Stanno ancora scavando tra le macerie dei palazzi di Rio de Janeiro, che sono venuti giù all’improvviso alle otto e mezzo di ieri sera. Per ora il bilancio è di tre vittime. Ma sedici sono i dispersi. Sì, altre persone sono rimaste intrappolate sotto le macerie di quei palazzi, costruiti negli anni Quaranta. Dal modernismo che sapeva già di antico, uno dei tanti “monumenti” ai boom dell’economia brasiliana che furono. Nuovi sogni infranti.

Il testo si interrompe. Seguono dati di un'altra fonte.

import Summits.KontsevichZagierPeriods.KontsevichZagierPeriods.Theses.HodgeLevel

/-!
# `Assembly` (stmt-KontsevichZagierPeriods-4994, route HodgeLevel) — proof

The route's assembly item `RationalStrata → KontsevichZagierPeriods` is its gate-verified deciding
theorem `Summit.KontsevichZagierPeriods.KontsevichZagierPeriods.Theses.HodgeLevel.closes` read as an
implication (binders reordered / dropped as needed); the antecedents are the route's cruxes and are
NOT discharged here: the theorem is the implication, nothing more. (Lead c10 of crux
stmt-KontsevichZagierPeriods-9129, banking.) No definitions are introduced.

References: M. Kontsevich, D. Zagier, *Periods* (2001), §1.2, Conjecture 1.
-/

namespace Summit.KontsevichZagierPeriods.HodgeLevel

/-- **Assembly of route HodgeLevel** (stmt-KontsevichZagierPeriods-4994): `RationalStrata →
KontsevichZagierPeriods` — the cruxes imply the summit, by the route's deciding theorem `closes`.
[Kontsevich–Zagier 2001, §1.2] [folklore] -/
theorem assembly_proof :
    Summit.KontsevichZagierPeriods.KontsevichZagierPeriods.Theses.HodgeLevel.Assembly :=
  fun h₁ =>
    Summit.KontsevichZagierPeriods.KontsevichZagierPeriods.Theses.HodgeLevel.closes h₁

end Summit.KontsevichZagierPeriods.HodgeLevel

In un periodo della mia vita (pochi anni fa) mi sono ritrovato spesso per quelle strade del centro di Rio. Se solo il dramma si fosse consumato un’ora o due prima, sarebbe stato tutto ancora più terribile. E’ la downtown di Rio de Janeiro, una Rio assolutamente improbabile, che il mare non lo vede proprio, anche se si trova a un centinaio di metri, sotto forma di banchine del porto, per lo più abbandonate (altra occasione mancata). Molti palazzi sono degli anni Quaranta, come quelli che inspiegabilmente sono venuti giù. Poi alcuni edifici coloniali. Più in là la cattedrale metropolitana, un trionfo di cemento, che ricorda l’architettura contemporanea di Brasilia. Subito dietro il vecchio tram che corre sul viadotto e sale sulle colline di Santa Teresa, ex quartiere di ville aristocratiche, poi fortemente decaduto. Oggi in parte recuperato da qualche nostalgico straniero.

Nelle stradine del centro di Rio, almeno durante il giorno, si sposta una fauna composita di piccoli funzionari pubblici, venditori ambulanti, pochi stupiti turisti. E’ un concentrato di gente normale, che cerca di sbarcare il lunario nella nuova potenza economica sudamericana. Dove la vita è sensibilmente migliorata negli ultimi dieci anni. Ma può restare ancora difficile. Quello sciame di gente che cammina veloce, verso non si sa bene dove, talvolta forse da nessuna parte, scompare quasi all’improvviso alla fine del pomeriggio. In quel momento l’atmosfera diventa quasi da Blade Runner, un deserto metropolitano, a parte nei pressi del cinema Odeon, lì dinanzi alla piazza Floriano Peixoto, che un ricco imprenditore spagnolo, ai tempi, volle come versione brasiliana della Times Square di New York. Ancora oggi giovani intellettuali affollano l’entrata del cinema, l’unico rimasto della mitica Cinelandia, l’Hollywood brasiliana che fu, qui nel cuore di Rio de Janeiro. Uno dei tanti sogni brasiliani: anche quello inesorabilmente tramontato. I palazzi che sono crollati erano pieni di uffici di piccoli professionisti. Ieri sera non c’era più nessuno. O quasi. Fortunatamente.

I palazzi di Cinelandia e dintorni si intravedono nel film Orfeo negro di Marcel Camus, del 1959. Erano avveniristici, allora. Orfeo Negro è tratto da una pièce teatrale di Vinicius de Moraes. E’ un melodramma stupendo, la storia di un giovane tranviere di Rio, appassionato di musica. Terribilmente innamorato. Le sue note romantiche, dicevano allora nel centro di Rio, modernista, ricco (solo) di speranze, facevano risvegliare il sole. La sua storia finirà male.